====== SUPPLIED DATA ======

/-
K-task «TOWER», PART E helpers (cell rh-split, lead RULINGS #354 (b) / #359 (b); referee rh-split-ref-2 g7
23:48:37Z).  Elementary lemmas for the thin blind model `ScrewLatticeTowerThin`: tuning inside a band, depth
bookkeeping, the weight-adapted alias window, the counting algebra.  Nothing here bears on the truth of RH.
-/
import Summits.RiemannHypothesis.RiemannHypothesis.Theorems.Splittings.ScrewLatticeTowerA
import Mathlib.Analysis.SpecialFunctions.Pow.Real
import Mathlib.Analysis.Complex.Basic
import HarnessLib

/-!
# The rigid polygon TOWER, part E helpers: tuning band, alias window, counting algebra

ζ-free, RH-free elementary real analysis used by `ScrewLatticeTowerThin.exists_tower_thin_blind_model`:

* `exists_tuning_band` — B16's explicit tuning solution (`ScrewLatticeWolffModel.exists_tuning_bound`) with a
  TWO-SIDED bound `c γ_j²/3 ≤ m_j ≤ 3 c γ_j²` when `2σ ≤ γ_j` and `γ₁, γ₂` are within a factor `2`;
* `depth_hyps` — `c ≤ 1/(β+3)` gives `e^{-1/c} ≤ 1/18` and `2^β e^{-1/c} ≤ 1/4`;
* `alias_window` — for the weight-adapted alias `N = N₀ + ⌈1/s⌉` (`s = √α`): the ordinate window
  `[(2πN - π)/h, (2πN + π)/h]` starts above `2π/(h s)`, has ratio `≤ 2`, and `s · (2πN + π)/h ≤ U(N₀, S, h)`;
* `sq_window_lower` — hence `4π²/h² ≤ s² γ²` on the window;
* `nat_le_floor_rpow`, `count_algebra` — the bookkeeping `α ℓ^{β+1} ≤ E`, `a₀ ≤ α T²` ⇒ `ℓ ≤ ⌊(E T²/a₀)^{1/(β+1)}⌋`
  and `#s ≤ K + (L+1)²`, `L ≤ (D T²)^{1/(β+1)}`, `4/e ≤ β`, `T ≥ 1` ⇒ `#s ≤ (K + (D^{1/(β+1)} + 1)²) T^e`.

Nothing here bears on the truth of RH.
-/

noncomputable section

set_option linter.dupNamespace false

open Complex
open scoped ComplexConjugate Real

namespace Summit.RiemannHypothesis.RiemannHypothesis.Theorems.Splittings.ScrewLatticeTower

/-! ## 13. Tuning inside a band -/

/-- `ScrewLatticeWolffModel.exists_tuning_bound` with a TWO-SIDED bound: for `2σ ≤ γ_j` and `γ₁, γ₂` within a
factor `2` of each other, the explicit tuning solution satisfies `c γ_j²/3 ≤ m_j ≤ 3 c γ_j²`. -/
theorem exists_tuning_band {σ γ₁ γ₂ c : ℝ} (hσ : 0 < σ) (h₁ : 2 * σ ≤ γ₁) (h₂ : 2 * σ ≤ γ₂)
    (h₁₂ : γ₂ ≤ 2 * γ₁) (h₂₁ : γ₁ ≤ 2 * γ₂) (hc : 0 < c) :
    ∃ m₁ m₂ : ℝ, 0 < m₁ ∧ 0 < m₂ ∧
      (m₁ : ℂ) / ((σ : ℂ) + γ₁ * I) ^ 2 + (m₂ : ℂ) / (conj ((σ : ℂ) + γ₂ * I)) ^ 2 = -(c : ℂ) ∧
      m₁ / γ₁ ^ 2 ≤ 3 * c ∧ m₂ / γ₂ ^ 2 ≤ 3 * c ∧ c * γ₁ ^ 2 ≤ 3 * m₁ ∧ c * γ₂ ^ 2 ≤ 3 * m₂ := by
  have hγ₁ : σ < γ₁ := by linarith
  have hγ₂ : σ < γ₂ := by linarith
  have hγ₁0 : 0 < γ₁ := hσ.trans hγ₁
  have hγ₂0 : 0 < γ₂ := hσ.trans hγ₂
  set n₁ : ℝ := σ ^ 2 + γ₁ ^ 2 with hn₁
  set n₂ : ℝ := σ ^ 2 + γ₂ ^ 2 with hn₂
  have hn₁0 : 0 < n₁ := by positivity
  have hn₂0 : 0 < n₂ := by positivity
  set D : ℝ := γ₂ * (γ₁ ^ 2 - σ ^ 2) + γ₁ * (γ₂ ^ 2 - σ ^ 2) with hD
  have hg₁ : 0 < γ₁ ^ 2 - σ ^ 2 := by nlinarith
  have hg₂ : 0 < γ₂ ^ 2 - σ ^ 2 := by nlinarith
  have hD0 : 0 < D := by positivity
  refine ⟨c * γ₂ * n₁ ^ 2 / D, c * γ₁ * n₂ ^ 2 / D, by positivity, by positivity, ?_, ?_, ?_, ?_, ?_⟩
  · -- the tuning identity (same computation as `ScrewLatticeWolff.exists_tuning`)
    have hκ₁ : ((σ : ℂ) + γ₁ * I) ^ 2 ≠ 0 := by
      apply pow_ne_zero
      intro h0
      have := congrArg Complex.im h0
      simp at this
      linarith
    have hκ₂ : (conj ((σ : ℂ) + γ₂ * I)) ^ 2 ≠ 0 := by
      apply pow_ne_zero
      intro h0
      have := congrArg Complex.im h0
      simp at this
      linarith
    rw [div_add_div _ _ hκ₁ hκ₂, div_eq_iff (mul_ne_zero hκ₁ hκ₂)]
    have hDne : D ≠ 0 := hD0.ne'
    apply Complex.ext
    · simp only [Complex.add_re, Complex.mul_re, Complex.mul_im, Complex.neg_re, Complex.neg_im,
        Complex.ofReal_re, Complex.ofReal_im]
      simp only [sq, Complex.mul_re, Complex.mul_im, Complex.add_re, Complex.add_im, Complex.ofReal_re,
        Complex.ofReal_im, Complex.I_re, Complex.I_im, Complex.conj_re, Complex.conj_im]
      field_simp
      rw [hD, hn₁, hn₂]
      ring
    · simp only [Complex.add_im, Complex.mul_re, Complex.mul_im, Complex.neg_re, Complex.neg_im,
        Complex.ofReal_re, Complex.ofReal_im]
      simp only [sq, Complex.mul_re, Complex.mul_im, Complex.add_re, Complex.add_im, Complex.ofReal_re,
        Complex.ofReal_im, Complex.I_re, Complex.I_im, Complex.conj_re, Complex.conj_im]
      field_simp
      rw [hD, hn₁, hn₂]
      ring
  · -- upper bound for m₁: D ≥ γ₂ (γ₁² - σ²) ≥ (3/4) γ₂ γ₁² and n₁ ≤ (3/2) γ₁²
    have hD1 : γ₂ * (γ₁ ^ 2 - σ ^ 2) ≤ D := by
      rw [hD]; nlinarith [mul_pos hγ₁0 hg₂]
    have hs : σ ^ 2 ≤ γ₁ ^ 2 / 4 := by nlinarith
    have hn : n₁ ≤ 3 / 2 * γ₁ ^ 2 := by rw [hn₁]; linarith
    have hkey : c * γ₂ * n₁ ^ 2 ≤ 3 * c * γ₁ ^ 2 * D := by
      have e1 : n₁ ^ 2 ≤ (3 / 2 * γ₁ ^ 2) ^ 2 := pow_le_pow_left₀ hn₁0.le hn 2
      have e2 : 3 / 4 * γ₁ ^ 2 ≤ γ₁ ^ 2 - σ ^ 2 := by linarith
      have e3 : γ₂ * (3 / 4 * γ₁ ^ 2) ≤ D := (mul_le_mul_of_nonneg_left e2 hγ₂0.le).trans hD1
      calc c * γ₂ * n₁ ^ 2 ≤ c * γ₂ * (3 / 2 * γ₁ ^ 2) ^ 2 := by
            exact mul_le_mul_of_nonneg_left e1 (by positivity)
        _ = 3 * c * γ₁ ^ 2 * (γ₂ * (3 / 4 * γ₁ ^ 2)) := by ring
        _ ≤ 3 * c * γ₁ ^ 2 * D := by
            exact mul_le_mul_of_nonneg_left e3 (by positivity)
    rw [div_le_iff₀ (by positivity), div_le_iff₀ hD0]
    linarith
  · have hD2 : γ₁ * (γ₂ ^ 2 - σ ^ 2) ≤ D := by
      rw [hD]; nlinarith [mul_pos hγ₂0 hg₁]
    have hs : σ ^ 2 ≤ γ₂ ^ 2 / 4 := by nlinarith
    have hn : n₂ ≤ 3 / 2 * γ₂ ^ 2 := by rw [hn₂]; linarith
    have hkey : c * γ₁ * n₂ ^ 2 ≤ 3 * c * γ₂ ^ 2 * D := by
      have e1 : n₂ ^ 2 ≤ (3 / 2 * γ₂ ^ 2) ^ 2 := pow_le_pow_left₀ hn₂0.le hn 2
      have e2 : 3 / 4 * γ₂ ^ 2 ≤ γ₂ ^ 2 - σ ^ 2 := by linarith
      have e3 : γ₁ * (3 / 4 * γ₂ ^ 2) ≤ D := (mul_le_mul_of_nonneg_left e2 hγ₁0.le).trans hD2
      calc c * γ₁ * n₂ ^ 2 ≤ c * γ₁ * (3 / 2 * γ₂ ^ 2) ^ 2 := by
            exact mul_le_mul_of_nonneg_left e1 (by positivity)
        _ = 3 * c * γ₂ ^ 2 * (γ₁ * (3 / 4 * γ₂ ^ 2)) := by ring
        _ ≤ 3 * c * γ₂ ^ 2 * D := by
            exact mul_le_mul_of_nonneg_left e3 (by positivity)
    rw [div_le_iff₀ (by positivity), div_le_iff₀ hD0]
    linarith
  · -- lower bound for m₁: D ≤ γ₁ γ₂ (γ₁ + γ₂) ≤ 3 γ₁² γ₂ and n₁² ≥ γ₁⁴
    have hDle : D ≤ 3 * γ₁ ^ 2 * γ₂ := by
      rw [hD]
      have e1 : γ₁ * γ₂ ^ 2 ≤ 2 * γ₁ ^ 2 * γ₂ := by nlinarith [mul_pos hγ₁0 hγ₂0]
      nlinarith [mul_pos hγ₁0 hγ₂0, sq_nonneg σ]
    have hn4 : γ₁ ^ 4 ≤ n₁ ^ 2 := by
      have : γ₁ ^ 2 ≤ n₁ := by rw [hn₁]; nlinarith
      calc γ₁ ^ 4 = (γ₁ ^ 2) ^ 2 := by ring
        _ ≤ n₁ ^ 2 := pow_le_pow_left₀ (by positivity) this 2
    rw [show 3 * (c * γ₂ * n₁ ^ 2 / D) = 3 * c * γ₂ * n₁ ^ 2 / D by ring, le_div_iff₀ hD0]
    calc c * γ₁ ^ 2 * D ≤ c * γ₁ ^ 2 * (3 * γ₁ ^ 2 * γ₂) := by gcongr
      _ = 3 * c * γ₂ * γ₁ ^ 4 := by ring
      _ ≤ 3 * c * γ₂ * n₁ ^ 2 := by gcongr
  · have hDle : D ≤ 3 * γ₂ ^ 2 * γ₁ := by
      rw [hD]
      have e1 : γ₂ * γ₁ ^ 2 ≤ 2 * γ₂ ^ 2 * γ₁ := by nlinarith [mul_pos hγ₁0 hγ₂0]
      nlinarith [mul_pos hγ₁0 hγ₂0, sq_nonneg σ]
    have hn4 : γ₂ ^ 4 ≤ n₂ ^ 2 := by
      have : γ₂ ^ 2 ≤ n₂ := by rw [hn₂]; nlinarith
      calc γ₂ ^ 4 = (γ₂ ^ 2) ^ 2 := by ring
        _ ≤ n₂ ^ 2 := pow_le_pow_left₀ (by positivity) this 2
    rw [show 3 * (c * γ₁ * n₂ ^ 2 / D) = 3 * c * γ₁ * n₂ ^ 2 / D by ring, le_div_iff₀ hD0]
    calc c * γ₂ ^ 2 * D ≤ c * γ₂ ^ 2 * (3 * γ₂ ^ 2 * γ₁) := by gcongr
      _ = 3 * c * γ₁ * γ₂ ^ 4 := by ring
      _ ≤ 3 * c * γ₁ * n₂ ^ 2 := by gcongr

/-! ## 14. Depth bookkeeping -/

/-- Depth `c ≤ 1/(β + 3)` gives both depth hypotheses of part E: `e^{-1/c} ≤ 1/18` (part A's
`exp_neg_inv_le`) and `2^β e^{-1/c} ≤ 1/4` (from `e^{-1/c} ≤ e^{-(β+3)} ≤ 2^{-(β+3)}`). -/
theorem depth_hyps {c : ℝ} (hc : 0 < c) (β : ℕ) (hcβ : c ≤ 1 / ((β : ℝ) + 3)) :
    Real.exp (-(1 / c)) ≤ 1 / 18 ∧ (2 : ℝ) ^ β * Real.exp (-(1 / c)) ≤ 1 / 4 := by
  have hβ0 : (0 : ℝ) ≤ β := Nat.cast_nonneg β
  have hc3 : c ≤ 1 / 3 := hcβ.trans (by
    rw [div_le_div_iff₀ (by positivity) (by norm_num : (0:ℝ) < 3)]; linarith)
  refine ⟨exp_neg_inv_le hc hc3, ?_⟩
  -- `1/c ≥ β + 3`, so `e^{-1/c} ≤ (e^{-1})^{β+3} ≤ (1/2)^{β+3}`
  have h1 : (β : ℝ) + 3 ≤ 1 / c := by
    rw [le_div_iff₀ hc]
    have := mul_le_mul_of_nonneg_left hcβ (by positivity : (0 : ℝ) ≤ (β : ℝ) + 3)
    rw [mul_one_div_cancel (by positivity)] at this
    linarith
  have h2 : Real.exp (-(1 / c)) ≤ Real.exp (-1) ^ (β + 3) := by
    rw [← Real.exp_nat_mul]
    apply Real.exp_le_exp.mpr
    push_cast
    nlinarith
  have h3 : Real.exp (-1 : ℝ) ≤ 1 / 2 := by
    have h := Real.add_one_le_exp (1 : ℝ)
    rw [Real.exp_neg, inv_eq_one_div, div_le_div_iff₀ (Real.exp_pos 1) two_pos]
    linarith
  have h4 : Real.exp (-1) ^ (β + 3) ≤ (1 / 2 : ℝ) ^ (β + 3) :=
    pow_le_pow_left₀ (Real.exp_pos _).le h3 _
  calc (2 : ℝ) ^ β * Real.exp (-(1 / c)) ≤ (2 : ℝ) ^ β * (1 / 2 : ℝ) ^ (β + 3) := by
        exact mul_le_mul_of_nonneg_left (h2.trans h4) (by positivity)
    _ = 1 / 8 := by rw [pow_add, one_div_pow, ← mul_assoc, mul_one_div_cancel (by positivity)]; norm_num
    _ ≤ 1 / 4 := by norm_num

/-! ## 15. The weight-adapted alias window -/

/-- **Alias window.**  For `h > 0`, `s > 0` (read `s = √α`), `N₀ ≥ 2` and an alias index `N` with
`N₀ + 1/s ≤ N ≤ N₀ + 1/s + 1` (e.g. `N = N₀ + ⌈1/s⌉₊`): the ordinate window `[(2πN - π)/h, (2πN + π)/h]` lies
above `2π/(h s)`, its two ends are within a factor `2`, and `s · (2πN + π)/h ≤ (2π + (2N₀ + 3)π s)/h`. -/
theorem alias_window {h s N₀ : ℝ} {N : ℕ} (hh : 0 < h) (hs : 0 < s) (hN₀ : 2 ≤ N₀)
    (hN : N₀ + 1 / s ≤ N) (hN' : (N : ℝ) ≤ N₀ + 1 / s + 1) :
    2 * π / (h * s) ≤ (2 * π * N - π) / h ∧
    (2 * π * N + π) / h ≤ 2 * ((2 * π * N - π) / h) ∧
    s * ((2 * π * N + π) / h) ≤ (2 * π + (2 * N₀ + 3) * π * s) / h := by
  have hπ := Real.pi_pos
  have h1s : 0 < 1 / s := by positivity
  have hN2 : (2 : ℝ) ≤ N := by linarith
  refine ⟨?_, ?_, ?_⟩
  · -- `2π h ≤ (2πN - π) h s`: `N ≥ 1 + 1/s` gives `2πN - π ≥ 2π/s`
    rw [div_le_div_iff₀ (by positivity) hh]
    have h1 : 2 * π * (1 / s) ≤ 2 * π * N - π := by nlinarith
    have h2 : 2 * π * (1 / s) * (h * s) = 2 * π * h := by field_simp
    calc 2 * π * h = 2 * π * (1 / s) * (h * s) := h2.symm
      _ ≤ (2 * π * N - π) * (h * s) := mul_le_mul_of_nonneg_right h1 (by positivity)
  · rw [← mul_div_assoc]
    apply div_le_div_of_nonneg_right _ hh.le
    nlinarith
  · rw [mul_div_assoc', div_le_div_iff_of_pos_right hh]
    have h1 : s * (2 * π * N + π) ≤ s * (2 * π * (N₀ + 1 / s + 1) + π) := by
      apply mul_le_mul_of_nonneg_left _ hs.le; nlinarith
    have h2 : s * (2 * π * (N₀ + 1 / s + 1) + π) = 2 * π + (2 * N₀ + 3) * π * s := by
      field_simp; ring
    linarith

/-- On the alias window the weight controls the ordinate from below: `2π/(h s) ≤ γ ⇒ 4π²/h² ≤ s² γ²`. -/
theorem sq_window_lower {h s γ : ℝ} (hh : 0 < h) (hs : 0 < s) (hγ : 2 * π / (h * s) ≤ γ) :
    4 * π ^ 2 / h ^ 2 ≤ s ^ 2 * γ ^ 2 := by
  have hπ := Real.pi_pos
  have h0 : 0 ≤ 2 * π / (h * s) := by positivity
  have h2 := pow_le_pow_left₀ h0 hγ 2
  have h3 : (2 * π / (h * s)) ^ 2 * (h ^ 2 * s ^ 2) = 4 * π ^ 2 := by
    field_simp; ring
  rw [div_le_iff₀ (by positivity)]
  calc 4 * π ^ 2 = (2 * π / (h * s)) ^ 2 * (h ^ 2 * s ^ 2) := h3.symm
    _ ≤ γ ^ 2 * (h ^ 2 * s ^ 2) := mul_le_mul_of_nonneg_right h2 (by positivity)
    _ = s ^ 2 * γ ^ 2 * h ^ 2 := by ring

/-! ## 16. The counting algebra -/

/-- From `α ℓ^{β+1} ≤ E` and `a₀ ≤ α T²` (`a₀ > 0`): `ℓ ≤ ⌊(E/a₀ · T²)^{1/(β+1)}⌋`. -/
theorem nat_le_floor_rpow {α a₀ E T : ℝ} {ℓ β : ℕ} (ha₀ : 0 < a₀) (hE : α * (ℓ : ℝ) ^ (β + 1) ≤ E)
    (hαT : a₀ ≤ α * T ^ 2) :
    ℓ ≤ ⌊(E / a₀ * T ^ 2) ^ ((β + 1 : ℕ) : ℝ)⁻¹⌋₊ := by
  have hℓ0 : (0 : ℝ) ≤ (ℓ : ℝ) := Nat.cast_nonneg ℓ
  have hαT0 : 0 < α * T ^ 2 := lt_of_lt_of_le ha₀ hαT
  have hX : (ℓ : ℝ) ^ (β + 1) ≤ E / a₀ * T ^ 2 := by
    -- `ℓ^{β+1} a₀ ≤ ℓ^{β+1} α T² ≤ E T²`
    have h1 : (ℓ : ℝ) ^ (β + 1) * a₀ ≤ E * T ^ 2 := by
      calc (ℓ : ℝ) ^ (β + 1) * a₀ ≤ (ℓ : ℝ) ^ (β + 1) * (α * T ^ 2) :=
            mul_le_mul_of_nonneg_left hαT (by positivity)
        _ = α * (ℓ : ℝ) ^ (β + 1) * T ^ 2 := by ring
        _ ≤ E * T ^ 2 := mul_le_mul_of_nonneg_right hE (by positivity)
    rw [div_mul_eq_mul_div, le_div_iff₀ ha₀]
    exact h1
  have hX0 : 0 ≤ E / a₀ * T ^ 2 := le_trans (by positivity) hX
  have h1 := Real.rpow_le_rpow (by positivity) hX (by positivity : (0 : ℝ) ≤ ((β + 1 : ℕ) : ℝ)⁻¹)
  rw [Real.pow_rpow_inv_natCast hℓ0 (by omega)] at h1
  exact Nat.le_floor h1

/-- The counting algebra: `#s ≤ K + (L+1)²`, `L ≤ (D T²)^{1/(β+1)}`, `4/e ≤ β`, `T ≥ 1` give
`#s ≤ (K + (D^{1/(β+1)} + 1)²) · T^e`. -/
theorem count_algebra {K L n β : ℕ} {D e T : ℝ} (hD : 0 ≤ D) (hT : 1 ≤ T) (he : 0 < e)
    (hβe : 4 / e ≤ β) (hL : (L : ℝ) ≤ (D * T ^ 2) ^ ((β + 1 : ℕ) : ℝ)⁻¹) (hn : n ≤ K + (L + 1) ^ 2) :
    (n : ℝ) ≤ (K + (D ^ ((β + 1 : ℕ) : ℝ)⁻¹ + 1) ^ 2) * T ^ e := by
  set p : ℝ := ((β + 1 : ℕ) : ℝ)⁻¹ with hp
  have hp0 : 0 ≤ p := by positivity
  have hT0 : 0 ≤ T := by linarith
  have h4p : 4 * p ≤ e := by
    rw [hp, ← div_eq_mul_inv, div_le_iff₀ (by positivity)]
    push_cast
    have : 4 ≤ e * β := by rwa [div_le_iff₀' he] at hβe
    nlinarith
  set c₁ : ℝ := D ^ p with hc₁
  have hc₁0 : 0 ≤ c₁ := by positivity
  have hXp : (D * T ^ 2) ^ p = c₁ * T ^ (2 * p) := by
    rw [hc₁, Real.mul_rpow hD (by positivity), Real.rpow_mul hT0, Real.rpow_two]
  have hT4p : 1 ≤ T ^ (4 * p) := Real.one_le_rpow hT (by positivity)
  have hTe : T ^ (4 * p) ≤ T ^ e := Real.rpow_le_rpow_of_exponent_le hT h4p
  have hsq : (T ^ (2 * p)) ^ 2 = T ^ (4 * p) := by
    rw [← Real.rpow_two, ← Real.rpow_mul hT0]; ring_nf
  have hT2p : 1 ≤ T ^ (2 * p) := Real.one_le_rpow hT (by positivity)
  have hn' : (n : ℝ) ≤ K + ((L : ℝ) + 1) ^ 2 := by exact_mod_cast hn
  rw [hXp] at hL
  have h1 : (L : ℝ) + 1 ≤ (c₁ + 1) * T ^ (2 * p) := by nlinarith
  have h2 : ((L : ℝ) + 1) ^ 2 ≤ ((c₁ + 1) * T ^ (2 * p)) ^ 2 := pow_le_pow_left₀ (by positivity) h1 2
  rw [mul_pow, hsq] at h2
  have hK0 : (0 : ℝ) ≤ K := Nat.cast_nonneg K
  have h3 : (K : ℝ) ≤ K * T ^ (4 * p) := le_mul_of_one_le_right hK0 hT4p
  calc (n : ℝ) ≤ K + ((L : ℝ) + 1) ^ 2 := hn'
    _ ≤ K * T ^ (4 * p) + (c₁ + 1) ^ 2 * T ^ (4 * p) := add_le_add h3 h2
    _ = (K + (c₁ + 1) ^ 2) * T ^ (4 * p) := by ring
    _ ≤ (K + (c₁ + 1) ^ 2) * T ^ e := mul_le_mul_of_nonneg_left hTe (by positivity)

end Summit.RiemannHypothesis.RiemannHypothesis.Theorems.Splittings.ScrewLatticeTower

end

======

AIM OF THE TASK ▸ Quote, word for word, every line from the top of the entries through the line that holds "# The rigid".

ANSWER BELOW ▸
/-
K-task «TOWER», PART E helpers (cell rh-split, lead RULINGS #354 (b) / #359 (b); referee rh-split-ref-2 g7
23:48:37Z).  Elementary lemmas for the thin blind model `ScrewLatticeTowerThin`: tuning inside a band, depth
bookkeeping, the weight-adapted alias window, the counting algebra.  Nothing here bears on the truth of RH.
-/
import Summits.RiemannHypothesis.RiemannHypothesis.Theorems.Splittings.ScrewLatticeTowerA
import Mathlib.Analysis.SpecialFunctions.Pow.Real
import Mathlib.Analysis.Complex.Basic
import HarnessLib

/-!
# The rigid polygon TOWER, part E helpers: tuning band, alias window, counting algebra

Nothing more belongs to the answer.